Additionally, inhibition is via an allosteric rather than competitive mechanism,
which further differentiates this antibody from others. We sought to determine
the safety and tolerability of BIIB022 and determine the pharmacokinetic (PK) and
pharmacodynamic (PD) profile of this antibody. METHODS: A multi-institutional
phase I study evaluated the safety of escalating doses of BIIB022 given IV q3wk
until progression or unacceptable toxicity in patients with advanced solid
tumors. Five sequential BIIB022 dose cohorts were evaluated using a standard
3?+?3 dose-escalation design (1.5, 5. 10, 20, 30 mg/kg); 10 additional patients
were treated at the recommended phase 2 dose. RESULTS: 34 patients were treated.

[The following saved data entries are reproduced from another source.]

import Mathlib
import Summits.ValiantsHypothesis.ValiantsHypothesis.Theorems.RigidityForcesSymmetryRankRigidMinimalReprLaplaceFiveSeparatedCaptureTripleFree
import Summits.ValiantsHypothesis.ValiantsHypothesis.Theorems.RigidityForcesSymmetryRankRigidMinimalReprLaplaceFiveSeparatedCaptureBinaryNet
import Summits.ValiantsHypothesis.ValiantsHypothesis.Theorems.RigidityForcesSymmetryRankRigidMinimalReprLaplaceFiveSeparatedCaptureLineInTwoPlanes

/-!
# ValiantsHypothesis / RigidityForcesSymmetry — crux `LaplaceOptimalFive` (stmt-ValiantsHypothesis-24813), symmetric capture:
# ★★ **`CaptureIneqSym` FOR THE `(2,2,2)♭` TRIANGLE FAMILY** (three spans with trivial triple intersection in a 3-space)

val-lit-p6 g18 ↔ crit-3 g9 (2026-08-29; located note `pub/val-lit/lmr/NOTE-p6g18-24813-222flat-located.md` and crit-3's verdict
12:35:22Z).  Three symmetric spans `U₀₁, U₀₂, U₁₂ ≤ X`, `finrank X ≤ 3`, with `U₀₁ ⊓ U₀₂ ⊓ U₁₂ = ⊥` and total finrank `≥ 6` —
the «triangle» sub-family of the profile `(2,2,2)♭` (three planes of a 3-space of quadrics pairwise meeting in three independent
lines) — satisfy the capture inequality.  Dichotomy on the prolongation of `X`:

* `finrank (prolong X) ≤ 3`: the two-pencil bound ✓ `finrank_le_prolong_add_prolong_of_inf_eq_bot` (`…TripleFree`) gives
  `finrank W ≤ 2·3 = 6`;
* `finrank (prolong X) = 4`: ✓ `exists_rows_le_two_of_finrank_prolong` (`…BinaryNet`) makes `X` a binary net — all rows in a plane
  `L` — so all matrices of `X` kill `K = L^⊥` (`finrank K ≥ 3`, via the pairing `k ↦ (l ↦ l·k)` into `Dual L`), and the **binary
  kill** applies: the `K`-contractions `Σ_r k_r A_r` of the finite form lie in `U₀₁ ⊓ U₀₂ ⊓ U₁₂ = ⊥` by the two pencils, hence every
  contraction `T_μ(p,q,·)·k` vanishes, the contraction map `v ↦ T_μ(·,·,v)` has rank `≤ 2`, yet its range contains the slices of
  `T_μ`, three of which are independent if `T_μ ≠ 0` is square-free ⇒ `T_μ = 0`, `W = 0`.

* `three_le_finrank_of_sqfree_slices` — a nonzero symmetric square-free tensor with slices in `Y` forces `3 ≤ finrank Y`.
* ★ `finrank_eq_zero_of_triple_free_of_common_kernel` — the binary kill (`finrank W = 0`).
* ★★ `captureIneqSym_of_triangle` — the theorem.

Honest framing.  `(SC)` for the triangle sub-family of `(2,2,2)♭` only; two-equal-plus-line, common line (flat and non-flat), spans
of finrank `≥ 3` in general, `CaptureIneqSym` in general, K1 on `K₃ ⊔ K₂`, `LaplaceOptimalFive` (OPEN · CONTESTED 72/120),
`RankRigidMinimalRepr` and `VP ≠ VNP` are NOT proved here.  No definitions, no `sorry`.
-/

set_option linter.dupNamespace false
set_option autoImplicit false

namespace Summit.ValiantsHypothesis.ValiantsHypothesis.Theorems.RigidityForcesSymmetryRankRigidMinimalRepr

namespace LaplaceFiveSeparatedCapture

open Finset

/-- A nonzero symmetric square-free 3-tensor whose slices lie in `Y` forces `3 ≤ finrank Y`: the three slices at an injective
support entry are linearly independent. [folklore] -/
theorem three_le_finrank_of_sqfree_slices (Y : Submodule ℂ (Fin 5 → Fin 5 → ℂ))
    (g : Fin 5 → Fin 5 → Fin 5 → ℂ) (h12 : ∀ p q r, g p q r = g q p r) (h23 : ∀ p q r, g p q r = g p r q)
    (hsq : ∀ p r, g p p r = 0) (hne : g ≠ 0) (hg : ∀ p, g p ∈ Y) : 3 ≤ Module.finrank ℂ Y := by
  classical
  obtain ⟨i, j, k, -, -, -, hijk⟩ := exists_inj_of_sqfree_ne_zero g h12 h23 hsq hne
  have e1 : g j j k = 0 := hsq j k
  have e2 : g k j k = 0 := by rw [h23]; exact hsq k j
  have e3 : g i i k = 0 := hsq i k
  have e4 : g k i k = 0 := by rw [h23]; exact hsq k i
  have e5 : g i i j = 0 := hsq i j
  have e6 : g j i j = 0 := by rw [h23]; exact hsq j i
  have e7 : g j i k = g i j k := (h12 i j k).symm
  have e8 : g k i j = g i j k := by rw [h12 k i j, h23 i k j]
  let f : Fin 3 → Y := ![⟨g i, hg i⟩, ⟨g j, hg j⟩, ⟨g k, hg k⟩]
  have hli : LinearIndependent ℂ f := by
    rw [Fintype.linearIndependent_iff]
    intro c hc m
    have hc' : ∀ a b : Fin 5, c 0 * g i a b + c 1 * g j a b + c 2 * g k a b = 0 := by
      intro a b
      have := congrArg (fun y : Y => (y : Fin 5 → Fin 5 → ℂ) a b) hc
      simpa [f, Fin.sum_univ_three] using this
    have h0 : c 0 = 0 := by
      have := hc' j k
      rw [e1, e2] at this
      have : c 0 * g i j k = 0 := by linear_combination this
      exact (mul_eq_zero.mp this).resolve_right hijk
    have h1 : c 1 = 0 := by
      have := hc' i k
      rw [e3, e7, e4] at this
      have : c 1 * g i j k = 0 := by linear_combination this
      exact (mul_eq_zero.mp this).resolve_right hijk
    have h2 : c 2 = 0 := by
      have := hc' i j
      rw [e5, e6, e8] at this
      have : c 2 * g i j k = 0 := by linear_combination this
      exact (mul_eq_zero.mp this).resolve_right hijk
    fin_cases m
    · exact h0
    · exact h1
    · exact h2
  have := hli.fintype_card_le_finrank
  simp only [Fintype.card_fin] at this
  exact this

/-- ★ **BINARY KILL.**  If the three (symmetric) triangle spans have trivial triple intersection and all their matrices kill a
common space `K` of vectors with `finrank K ≥ 3` (e.g. they lie in a binary net `Sym² L`, `K = L^⊥`), then NO nonzero symmetric
zero-diagonal leaf matrix is captured: `finrank W = 0`.  The `K`-contractions `Σ_r k_r A_r` of the finite form lie in
`U₀₁ ⊓ U₀₂ ⊓ U₁₂` by the two pencils, so every contraction `T_μ(p,q,·)·k` vanishes; hence the slices of `T_μ` span a space of
dimension `≤ 5 − 3 = 2`, which for a nonzero square-free `T_μ` is impossible (`three_le_finrank_of_sqfree_slices`). [folklore] -/
theorem finrank_eq_zero_of_triple_free_of_common_kernel (U01 U02 U12 W : Submodule ℂ (Fin 5 → Fin 5 → ℂ))
    (h01 : ∀ x ∈ U01, ∀ p q : Fin 5, x p q = x q p) (h02 : ∀ x ∈ U02, ∀ p q : Fin 5, x p q = x q p)
    (h12 : ∀ x ∈ U12, ∀ p q : Fin 5, x p q = x q p) (hbot : U01 ⊓ U02 ⊓ U12 = ⊥)
    (K : Submodule ℂ (Fin 5 → ℂ)) (hK : 3 ≤ Module.finrank ℂ K)
    (hkill : ∀ x ∈ U01 ⊔ U02 ⊔ U12, ∀ k ∈ K, ∀ p : Fin 5, ∑ r, x p r * k r = 0)
    (hWs : ∀ μ ∈ W, ∀ s t : Fin 5, μ s t = μ t s) (hWd : ∀ μ ∈ W, ∀ s : Fin 5, μ s s = 0)
    (hWc : ∀ μ ∈ W, contractZ μ ∈ L3 U01 U02 U12) :
    Module.finrank ℂ W = 0 := by
  classical
  rw [Submodule.finrank_eq_zero, Submodule.eq_bot_iff]
  intro μ hμ
  obtain ⟨A, B, C, hA, hB, hC, hT⟩ := L3_finite_form U01 U02 U12 (hWc μ hμ)
  -- membership of the three families in the total span
  have hA' : ∀ x, A x ∈ U01 ⊔ U02 ⊔ U12 := fun x => Submodule.mem_sup_left (Submodule.mem_sup_left (hA x))
  have hB' : ∀ x, B x ∈ U01 ⊔ U02 ⊔ U12 := fun x => Submodule.mem_sup_left (Submodule.mem_sup_right (hB x))
  have hC' : ∀ x, C x ∈ U01 ⊔ U02 ⊔ U12 := fun x => Submodule.mem_sup_right (hC x)
  -- the two pencils are fully symmetric (as in ✓ `finrank_le_prolong_add_prolong_of_inf_eq_bot`)
  have hG13₁ : ∀ x y z, A x y z - B x y z = A z y x - B z y x := fun x y z => by
    have h := contractZ_swap23 μ y x z
    rw [hT, hT] at h
    have hc := h12 _ (hC y) z x
    linear_combination h - hc
  have hG23₁ : ∀ x y z, A x y z - B x y z = A x z y - B x z y := fun x y z => by
    rw [h01 _ (hA x) y z, h02 _ (hB x) y z]
  have hG13₂ : ∀ x y z, A x y z - C x y z = A z y x - C z y x := fun x y z => by
    have h : contractZ μ z y x = contractZ μ x y z := by
      rw [contractZ_swap12 μ y z x, contractZ_swap23 μ y x z, contractZ_swap12 μ x y z]
    rw [hT, hT] at h
    have hb := h02 _ (hB y) z x
    have ha1 := h01 _ (hA x) z y
    have ha2 := h01 _ (hA z) x y
    linear_combination h - hb - ha1 + ha2
  have hG23₂ : ∀ x y z, A x y z - C x y z = A x z y - C x z y := fun x y z => by
    rw [h01 _ (hA x) y z, h12 _ (hC x) y z]
  -- `(r p q) → (p q r)` for both pencils
  have hcyc₁ : ∀ r p q, A r p q - B r p q = A p q r - B p q r := fun r p q => by
    rw [hG13₁ r p q, hG23₁ q p r, hG13₁ q r p, hG23₁ p r q]
  have hcyc₂ : ∀ r p q, A r p q - C r p q = A p q r - C p q r := fun r p q => by
    rw [hG13₂ r p q, hG23₂ q p r, hG13₂ q r p, hG23₂ p r q]
  -- the `K`-contractions of `A` vanish
  have hMA : ∀ k ∈ K, ∀ p q, ∑ r, k r * A r p q = 0 := by
    intro k hk p q
    let M : Fin 5 → Fin 5 → ℂ := fun p q => ∑ r, k r * A r p q
    have hM : M = ∑ r, k r • A r := by
      funext a b
      simp only [M, Finset.sum_apply, Pi.smul_apply, smul_eq_mul]
    have m1 : M ∈ U01 := by rw [hM]; exact U01.sum_mem fun r _ => U01.smul_mem _ (hA r)
    have m2 : M ∈ U02 := by
      have e : M = ∑ r, k r • B r := by
        funext a b
        simp only [M, Finset.sum_apply, Pi.smul_apply, smul_eq_mul]
        have hrow : ∑ r, (A a b r - B a b r) * k r = 0 := by
          have h1 := hkill _ (hA' a) k hk b
          have h2 := hkill _ (hB' a) k hk b
          rw [← sub_eq_zero.mpr (h1.trans h2.symm), ← Finset.sum_sub_distrib]
          refine Finset.sum_congr rfl fun r _ => by ring
        have : ∑ r, k r * A r a b = ∑ r, k r * B r a b + ∑ r, (A a b r - B a b r) * k r := by
          rw [← Finset.sum_add_distrib]
          refine Finset.sum_congr rfl fun r _ => ?_
          rw [← hcyc₁ r a b]; ring
        rw [this, hrow, add_zero]
      rw [e]; exact U02.sum_mem fun r _ => U02.smul_mem _ (hB r)
    have m3 : M ∈ U12 := by
      have e : M = ∑ r, k r • C r := by
        funext a b
        simp only [M, Finset.sum_apply, Pi.smul_apply, smul_eq_mul]
        have hrow : ∑ r, (A a b r - C a b r) * k r = 0 := by
          have h1 := hkill _ (hA' a) k hk b
          have h2 := hkill _ (hC' a) k hk b
          rw [← sub_eq_zero.mpr (h1.trans h2.symm), ← Finset.sum_sub_distrib]
          refine Finset.sum_congr rfl fun r _ => by ring
        have : ∑ r, k r * A r a b = ∑ r, k r * C r a b + ∑ r, (A a b r - C a b r) * k r := by
          rw [← Finset.sum_add_distrib]
          refine Finset.sum_congr rfl fun r _ => ?_
          rw [← hcyc₂ r a b]; ring
        rw [this, hrow, add_zero]
      rw [e]; exact U12.sum_mem fun r _ => U12.smul_mem _ (hC r)
    have hmem : M ∈ U01 ⊓ U02 ⊓ U12 := Submodule.mem_inf.mpr ⟨Submodule.mem_inf.mpr ⟨m1, m2⟩, m3⟩
    rw [hbot, Submodule.mem_bot] at hmem
    exact congrFun (congrFun hmem p) q
  -- hence every contraction `T_μ(p,q,·)·k` vanishes
  have hTk : ∀ k ∈ K, ∀ p q, ∑ r, contractZ μ p q r * k r = 0 := by
    intro k hk p q
    have h1 := hMA k hk p q
    have h2 := hkill _ (hB' q) k hk p
    have h3 := hkill _ (hC' p) k hk q
    have : ∑ r, contractZ μ p q r * k r = ∑ r, k r * A r p q + ∑ r, B q p r * k r + ∑ r, C p q r * k r := by
      rw [← Finset.sum_add_distrib, ← Finset.sum_add_distrib]
      refine Finset.sum_congr rfl fun r _ => ?_
      rw [hT]; ring
    rw [this, h1, h2, h3, add_zero, add_zero]
  -- the contraction map `v ↦ T_μ(·,·,v)` kills `K`, so its range has `finrank ≤ 2`, yet contains the slices
  let Ψ : (Fin 5 → ℂ) →ₗ[ℂ] (Fin 5 → Fin 5 → ℂ) :=
    { toFun := fun v p q => ∑ r, contractZ μ p q r * v r
      map_add' := fun v w => by
        funext p q
        simp only [Pi.add_apply, mul_add, Finset.sum_add_distrib]
      map_smul' := fun c v => by
        funext p q
        simp only [Pi.smul_apply, smul_eq_mul, RingHom.id_apply, Finset.mul_sum]
        refine Finset.sum_congr rfl fun r _ => by ring }
  have hΨ : ∀ v p q, Ψ v p q = ∑ r, contractZ μ p q r * v r := fun v p q => rfl
  have hKle : K ≤ LinearMap.ker Ψ := fun k hk => by
    rw [LinearMap.mem_ker]
    funext p q
    rw [hΨ, hTk k hk p q]
    rfl
  have hrank : Module.finrank ℂ (LinearMap.range Ψ) ≤ 2 := by
    have h := LinearMap.finrank_range_add_finrank_ker Ψ
    rw [Module.finrank_fin_fun] at h
    have := Submodule.finrank_mono hKle
    omega
  have hsl : ∀ x, contractZ μ x ∈ LinearMap.range Ψ := fun x => by
    refine LinearMap.mem_range.mpr ⟨Pi.single x 1, ?_⟩
    funext p q
    rw [hΨ, Finset.sum_eq_single x (fun r _ hr => by rw [Pi.single_eq_of_ne hr, mul_zero])
      (fun h => absurd (Finset.mem_univ x) h), Pi.single_eq_same, mul_one]
    -- `T(p,q,x) = T(x,p,q)`
    rw [← contractZ_swap23 μ p q x]
    exact contractZ_swap12 μ x p q
  by_contra hne
  have hT0 : contractZ μ ≠ 0 := by
    intro h0
    apply hne
    refine hub_injective μ (hWs μ hμ) (hWd μ hμ) fun p q => ?_
    simp [h0]
  have h3 := three_le_finrank_of_sqfree_slices (LinearMap.range Ψ) (contractZ μ)
    (fun p q r => (contractZ_swap12 μ p q r).symm) (fun p q r => (contractZ_swap23 μ p q r).symm)
    (fun p r => contractZ_rep12 μ p r) hT0 hsl
  omega

/-- ★★ **`(SC)` FOR THE `(2,2,2)♭` TRIANGLE FAMILY: three symmetric spans with TRIVIAL TRIPLE INTERSECTION inside a symmetric
3-space `X`, of total finrank `≥ 6` (e.g. three planes of `X` pairwise meeting in three independent lines).**  If
`finrank (prolong X) ≤ 3`: the two-pencil bound (✓ `captureIneqSym_of_triple_free_of_prolong_le_three`); else `X` is a binary
net (✓ `exists_rows_le_two_of_finrank_prolong`), the common kernel `K = L^⊥` has `finrank ≥ 3`, and the binary kill gives
`W = 0`. [folklore] -/
theorem captureIneqSym_of_triangle (U01 U02 U12 W X : Submodule ℂ (Fin 5 → Fin 5 → ℂ))
    (hXs : ∀ x ∈ X, ∀ p q : Fin 5, x p q = x q p) (hX1 : U01 ≤ X) (hX2 : U02 ≤ X) (hX3 : U12 ≤ X)
    (hX : Module.finrank ℂ X ≤ 3) (hbot : U01 ⊓ U02 ⊓ U12 = ⊥)
    (h6 : 6 ≤ Module.finrank ℂ U01 + Module.finrank ℂ U02 + Module.finrank ℂ U12)
    (hWs : ∀ μ ∈ W, ∀ s t : Fin 5, μ s t = μ t s) (hWd : ∀ μ ∈ W, ∀ s : Fin 5, μ s s = 0)
    (hWc : ∀ μ ∈ W, contractZ μ ∈ L3 U01 U02 U12) :
    Module.finrank ℂ W ≤ Module.finrank ℂ U01 + Module.finrank ℂ U02 + Module.finrank ℂ U12 := by
  classical
  have h01 : ∀ x ∈ U01, ∀ p q : Fin 5, x p q = x q p := fun x hx => hXs x (hX1 hx)
  have h02 : ∀ x ∈ U02, ∀ p q : Fin 5, x p q = x q p := fun x hx => hXs x (hX2 hx)
  have h12 : ∀ x ∈ U12, ∀ p q : Fin 5, x p q = x q p := fun x hx => hXs x (hX3 hx)
  by_cases hp : Module.finrank ℂ (prolong X) ≤ 3
  · exact captureIneqSym_of_triple_free_of_prolong_le_three U01 U02 U12 W X h01 h02 h12 hbot (sup_le hX1 hX2)
      (sup_le hX1 hX3) hp h6 hWs hWd hWc
  obtain ⟨p, hL, hrows⟩ := exists_rows_le_two_of_finrank_prolong X hXs hX (by omega)
  -- the pairing with `L = L_p` and its kernel `K`
  let Bil : (Fin 5 → ℂ) →ₗ[ℂ] (Fin 5 → ℂ) →ₗ[ℂ] ℂ :=
    LinearMap.mk₂ ℂ (fun l k : Fin 5 → ℂ => ∑ r, l r * k r)
      (fun l l' k => by simp only [Pi.add_apply, add_mul, Finset.sum_add_distrib])
      (fun c l k => by simp only [Pi.smul_apply, smul_eq_mul, Finset.mul_sum, mul_assoc])
      (fun l k k' => by simp only [Pi.add_apply, mul_add, Finset.sum_add_distrib])
      (fun c l k => by simp only [Pi.smul_apply, smul_eq_mul, Finset.mul_sum, mul_left_comm])
  let dotL : (Fin 5 → ℂ) →ₗ[ℂ] Module.Dual ℂ (rowIm X p) := (Bil.domRestrict (rowIm X p)).flip
  have hdotL : ∀ (k : Fin 5 → ℂ) (l : rowIm X p), dotL k l = ∑ r, (l : Fin 5 → ℂ) r * k r := fun k l => rfl
  have hK : 3 ≤ Module.finrank ℂ (LinearMap.ker dotL) := by
    have h := LinearMap.finrank_range_add_finrank_ker dotL
    rw [Module.finrank_fin_fun] at h
    have e : Module.finrank ℂ (Module.Dual ℂ (rowIm X p)) = Module.finrank ℂ (rowIm X p) := Subspace.dual_finrank_eq
    have hr : Module.finrank ℂ (LinearMap.range dotL) ≤ Module.finrank ℂ (Module.Dual ℂ (rowIm X p)) :=
      Submodule.finrank_le _
    omega
  have hkill : ∀ x ∈ U01 ⊔ U02 ⊔ U12, ∀ k ∈ LinearMap.ker dotL, ∀ q : Fin 5, ∑ r, x q r * k r = 0 := by
    intro x hx k hk q
    have hxX : x ∈ X := (sup_le (sup_le hX1 hX2) hX3) hx
    have hk0 := LinearMap.mem_ker.mp hk
    have := congrArg (fun φ : Module.Dual ℂ (rowIm X p) => φ ⟨x q, hrows x hxX q⟩) hk0
    simpa [hdotL] using this
  have h0 := finrank_eq_zero_of_triple_free_of_common_kernel U01 U02 U12 W h01 h02 h12 hbot (LinearMap.ker dotL) hK hkill
    hWs hWd hWc
  omega

end LaplaceFiveSeparatedCapture

end Summit.ValiantsHypothesis.ValiantsHypothesis.Theorems.RigidityForcesSymmetryRankRigidMinimalRepr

Toxicities were manageable and mostly low grade; grade 3-4 hyperglycemia was not
observed. No RECIST responses were observed, although three patients had
metabolic responses associated with prolonged stable disease. The PK of BIIB022
was nearly linear in the dose range from 10 to 30 mg/kg, with some nonlinearity
at lower doses (1.5-5.0 mg/kg), likely due to target-mediated drug disposition of
BIIB022 at low serum concentrations. PD analyses showed decrease in IGF-1R levels
on leucocytes, with stable serum values of IGF-1 and IGF-2. CONCLUSIONS: BIIB022
can be safely given at 30 mg/kg IV every 3 weeks with preliminary evidence of
biological activity in selected patients.